Required action. Using the entries that follow, please report how many lines contain the word "Prop", with no other words.

Dataset content START

import Summits.BirchSwinnertonDyer.BirchSwinnertonDyer.Theses.UniversalToricDescent
import Summits.BirchSwinnertonDyer.BirchSwinnertonDyer.Theorems.SchneiderFreeAdditiveX3KYBranchHalvesLambdaLe
import Summits.BirchSwinnertonDyer.BirchSwinnertonDyer.Theorems.EisensteinPrimesHidaLimitFittingBoundConverse
import Summits.BirchSwinnertonDyer.Rank1Residual.X2.HidaLimitCongruenceAlgebra
import Summits.BirchSwinnertonDyer.Rank1Residual.X11b.BDPRouteOpenInputDegenerateFrame
import Literature.NumberTheory.GaloisRepresentations.NearlyOrdinaryPresentationProofs
import Literature.AlgebraicGeometry.Resolution.RegularLocalRingsUFD
import HarnessLib

/-!
# NODE (D-0171) on crux stmt-BirchSwinnertonDyer-24207 `UniversalToricDescent.RationalSplitIMCInclusionAtThree`
# — line `rootwise-eisenstein-simple-zeros` (crux-ideate seat `cruxidea-stmt-BirchSwinnertonDyer-24207-1` gen 28, 2026-08-31)

KIND: IMPLIED-BY (a sufficient quintuple; not an equivalence with the crux — no child route; `no_new_routes`).  BSD is proved for no
curve here.  `closes`-analogue CHECKED below (kernel, 0 sorry, BY NAME):
`rationalSplitIMCInclusionAtThree_of_rootwiseEisenstein_of_multipleZeros :
   SquareCharGeneratorAtThree → SquareRootLFunctionAtThree → RootwiseEisensteinAtThree → MultipleZeroMultiplicityAtThree →
   CharLambdaDominanceAtThree → UTD.RationalSplitIMCInclusionAtThree`.

THE MOVE (EXISTENCE ∣ MULTIPLICITY split of the EISENSTEIN inclusion; «one class per SIMPLE zero»).  Gen 0's λ-flip
(`NodeEisensteinKatoSwapG0`) feeds 24207 from the REVERSE rational inclusion P1 `∃ k, 3ᵏ·Ch_Λ(X_(∅,0))·R₀⟦T⟧ ⊆ (L)` plus the
one-sided degree dominance P2 `λ(Ch) ≤ λ(L)` (the twin's Kato half, transported).  P1 is a statement WITH MULTIPLICITY
(`ord_𝔮 Ch ≥ ord_𝔮 L` at every height-one `𝔮 ≠ (3)`) — what a Λ-adic Eisenstein-ideal / lattice argument (Wiles, Urban,
Skinner–Urban, Wan: Fitting/length control along the whole Eisenstein component) delivers.  On the square rows ((SQ) `Ch·R₀⟦T⟧ = (F₁²)`,
(AN) `L = u·3ᵇ·L₁²`) this node proves, in the factorial ring `R₀⟦T⟧` (Auslander–Buchsbaum), that P1 is EXACTLY
   (RE)  EXISTENCE at every zero: every prime `q ∤ 3` with `q ∣ L₁` divides `F₁` — at each zero of `𝓛_𝔭` in the open disc the
         localisation `X_(∅,0),𝔮 ≠ 0` (ONE Selmer class from ONE analytic zero; pointwise), plus
   (MZ)  MULTIPLICITY at the MULTIPLE zeros only: for primes `q ∤ 3` with `q² ∣ L₁`, `qᵐ ∣ L₁ ⟹ qᵐ ∣ F₁`,
(both WEAKER than P1: `rootwiseEisenstein_of_eisensteinRationalInclusion`, `multipleZeroMultiplicity_of_eisensteinRationalInclusion`;
jointly they give back P1 on rows with `L ≠ 0`: `eisensteinRationalInclusion_of_rootwise_of_multiple_ne_zero` — the analytic SQUARE doubles
every multiplicity for free, `ord_𝔮 F₁ ≥ 1 = ord_𝔮 L₁ ⟹ ord_𝔮 F₁² ≥ 2 = ord_𝔮 (L/3ᵇ)`), and that (MZ) is VACUOUS on every row whose `L₁` is
squarefree away from `3` (`multipleZero_vacuous_of_squarefree`).  WHERE ARE THE MULTIPLE ZEROS?  At the trivial character the BDP-type
p-adic BSD conjecture [CHKLL23 = arXiv:2308.10474, Conj. 1.1(ii) p. 3] predicts `ord_T L = 2(max{r⁺,r⁻} − 1)` with `r± =` the signed
`ℤ_p`-ranks of `Š_p(E/K)`; here `r⁺ = rank Š_3(E/ℚ) = 1` (analytic rank 1 + Kolyvagin), so `ord_T L₁ = max{1,r⁻} − 1` and `T = 0` is a
MULTIPLE zero of `L₁` iff `r⁻ = rank Š_3(E^K/ℚ) ≥ 4` (expected; `r⁻ = 2` gives a SIMPLE zero, `r⁻ = 0` no zero); the same heuristic at a
finite-order `χ` of `3`-power conductor needs a twist of signed Selmer rank `≥ 4` (finitely many candidate `χ` by Cornut–Vatsal);
NON-classical multiple zeros are conjecturally absent (generic simplicity).  [CHKLL23, Thm. 1.5(ii) p. 4] proves the ALGEBRAIC half
`ord_T F_BDP ≥ 2(max{r⁺,r⁻} − 1)` (good `p`; derived `p`-adic heights, Howard 2004) — the algebraic multiplicity GIVEN Selmer rank —
whereas (RE) at a classical zero asserts a Selmer class from ANALYTIC vanishing (Skinner–Urban 2006 / Bellaïche–Chenevier 2009 type:
«`L` vanishes ⟹ `Sel ≠ 0`», pointwise Ribet on a unitary eigenvariety) — the existence-grade E-side input of the rational road.
So on rows without a signed-rank-≥ 4 twist in the `3`-tower and without a non-classical double zero, 24207 ⟸ (SQ)+(AN)+(RE)+P2, and (RE)
asks for ONE class at each of the finitely many (mostly non-classical) zeros `x ∈ V(𝓛_𝔭)`: a cuspidal–Eisenstein crossing of the
semi-ordinary U(3,1) Klingen–Eisenstein component `𝓔(f_E)` at `x` (constant term `∝ L₂(f_E/K)`; `f_E` supercuspidal at 3 is its own
`3`-stabilisation since `U₃ f_E = 0`), a Fourier–Jacobi coefficient of `𝓔` non-zero AT `x`, generic irreducibility on the cuspidal
component through `x`, Ribet/Bellaïche–Chenevier lattice at the point — NO Λ-adic Eisenstein ideal, NO Fitting/length control, NO Gorenstein.
The Kolyvagin direction (every E-side supply format of g14/g24–g27: K2-rat, CFU, CFS, SQC, ANN, ONE, CLC) is not used on `E` at all.

PIECES AND TAGS (evidence):
* (SQ) `SquareCharGeneratorAtThree` — g14/g24/g25/g26/g27 VERBATIM. **WEAKER** (⟸ g24 (ELL): τ-twisted self-duality of the (∅,0)
  structure, Howard 2004 H.4) · leaf ATTACKABLE.
* (AN) `SquareRootLFunctionAtThree` — g24/g25 VERBATIM. **WEAKER** (true for the BDP square; `stub_toricFrameExistsOfBDP` of the LEAD line) ·
  leaf ATTACKABLE.
* (RE) `RootwiseEisensteinAtThree` — NEW. **WEAKER than P1** (kernel certificate) · **UNDECIDED** w.r.t. 24207 (Eisenstein direction; 24207 is
  the Kolyvagin direction; implied by the rational IMC equality, so no cheap falsifier of truth) · leaf IDEA-NEEDED (engine E1⁺ above; in print
  only at CLASSICAL points and ordinary `p`: [SkinnerUrban2006 ICM «Vanishing of L-functions and ranks of Selmer groups»], [BellaicheChenevier2009
  Astérisque 324, sign −1 endoscopic points of U(3)]; the Λ-adic U(3,1) family for BDP is [Wan2020 ANT 14, doi:10.2140/ant.2020.14.383] (good
  ordinary), [arXiv:1412.1767 Castella–Wan] (good non-ordinary); N⁻ = 1 and a supercuspidal local datum at 3 in the pullback section are NOT
  in print — shared LOCAL research with SOED 20479 / g0 P1, but the GLOBAL part is pointwise, not Λ-adic).
* (MZ) `MultipleZeroMultiplicityAtThree` — NEW. **WEAKER than P1** (kernel certificate) · **UNDECIDED** · **VACUOUS on simple-zero rows**
  (kernel) · leaf split: (i) non-classical multiple zeros — INSTRUMENTABLE (I-g28-1: Newton polygon + discriminant of the distinguished
  polynomial of `𝓛_𝔭 mod (3^M, T^M)` on O6 rows; kit 0 here); (ii) classical multiple zeros = rows with a signed-Selmer-rank-≥ 4 twist in the
  3-tower ([CHKLL23 Conj. 1.1(ii)]; INSTRUMENTABLE I-g28-2: `r_an(E^K) ≥ 4` or `L'(E/K,χ,1) = 0` for `cond χ | 27`) — there (MZ) is P1 LOCALISED
  at finitely many classical points: IDEA-NEEDED (Λ-adic lattice at `x_χ` = g0/SOED lever localised) or BARRIER (the analytic order bound via
  maximal non-degeneracy of the anticyclotomic `p`-adic height [CHKLL23 p. 4; Bertolini–Darmon 1995 §3] — a Schneider-type hypothesis the
  UTD route is designed to avoid).
* P1 `EisensteinRationalInclusionAtThree`, P2 `CharLambdaDominanceAtThree` — g0 VERBATIM (P1 UNDECIDED·IDEA-NEEDED = SOED lever, here
  DERIVED from (SQ)+(AN)+(RE)+(MZ) under `L ≠ 0`; P2 WEAKER·ATTACKABLE per g0: 27120 σ-congruence ∧ Hsieh μ = 0 (20711) ∧ 24737 ∧ GV-λ ∧ twin
  Kato degree frame).  g0's door P1 ∧ P2 ⟹ 24207 is copied VERBATIM (credit g0), re-cut to consume P1 only on rows with `L ≠ 0`.

DISPROOF USED: none relevant — no `Disproof.lean` / `TRIAGE-*` / `Negative/` exists for 24207 (crux dir listed 2026-08-31T22:3xZ);
`ledger negatives --problem BirchSwinnertonDyer` = {15532 `LeadingTermTamePinch`, 24881 `EquivariantChebotarevAtTwo`}, disjoint from this statement.
TYPING CHECKLIST 4c: no thresholds, no integrals, no determinantal gauge; (RE)/(MZ) carry the torsion and `L ≠ 0` guards (without the torsion
guard the junk `Ch = Λ` would make (RE) claim `𝓛_𝔭` has no zeros on non-torsion rows); `F₁ ≠ 0` is PROVED (`sq_generator_ne_zero`:
`Ch ≠ ⊥` for any module, `Λ → R₀⟦T⟧` injective), so (RE)/(MZ) are not vacuous through `F₁ = 0`.

INSTRUMENT DATA: none run (kit 0).  HONEST STATUS: (RE) is research (pointwise Eisenstein congruences at non-classical points, additive 3);
(MZ) is research on the (expectedly sparse) multiple-zero rows and vacuous elsewhere; nothing here proves BSD for any curve; no sorry, no new
axiom, no named fact consumed; the only analytic input about zeros is carried as hypotheses, never asserted.
-/

set_option autoImplicit false
set_option linter.dupNamespace false

noncomputable section

open scoped Classical

namespace Summit.BirchSwinnertonDyer.BirchSwinnertonDyer.Cruxes.RationalSplitIMCInclusionAtThree.RootwiseEisensteinSimpleZeros

open PowerSeries Literature.NumberTheory.EllipticCurves Literature.NumberTheory.EllipticCurves.KellerYin2024
  Literature.NumberTheory.GaloisRepresentations
  Summit.BirchSwinnertonDyer.Rank1Residual.X11b
  Summit.BirchSwinnertonDyer.BirchSwinnertonDyer.Theorems.SchneiderFreeAdditiveX3.KYBranchHalves

/-! ## §0  Vocabulary copied VERBATIM (modules of g0/g26/g27 nodes are workfiles, not importable): `IsSquarefreeUpTo` (g26; used only to state
the vacuity of (MZ) on simple-zero rows), (SQ), (AN) (g14/g24), P1, P2 (g0). Credit: those seats. -/

/-- `h` is SQUAREFREE AWAY FROM `c`: every square divisor of `h` divides a power of `c` (g26 verbatim). -/
def IsSquarefreeUpTo {S : Type*} [CommRing S] (c h : S) : Prop :=
  ∀ x : S, x * x ∣ h → ∃ a : ℕ, x ∣ c ^ a

/-- `IsSquarefreeUpToThree h := IsSquarefreeUpTo 3 h` in `R₀⟦T⟧` (g26 verbatim). -/
def IsSquarefreeUpToThree (h : Literature.NumberTheory.EllipticCurves.UnrSeries 3) : Prop :=
  IsSquarefreeUpTo ((3 : ℕ) : Literature.NumberTheory.EllipticCurves.UnrSeries 3) h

Dataset content END

Answer to the exercise. 2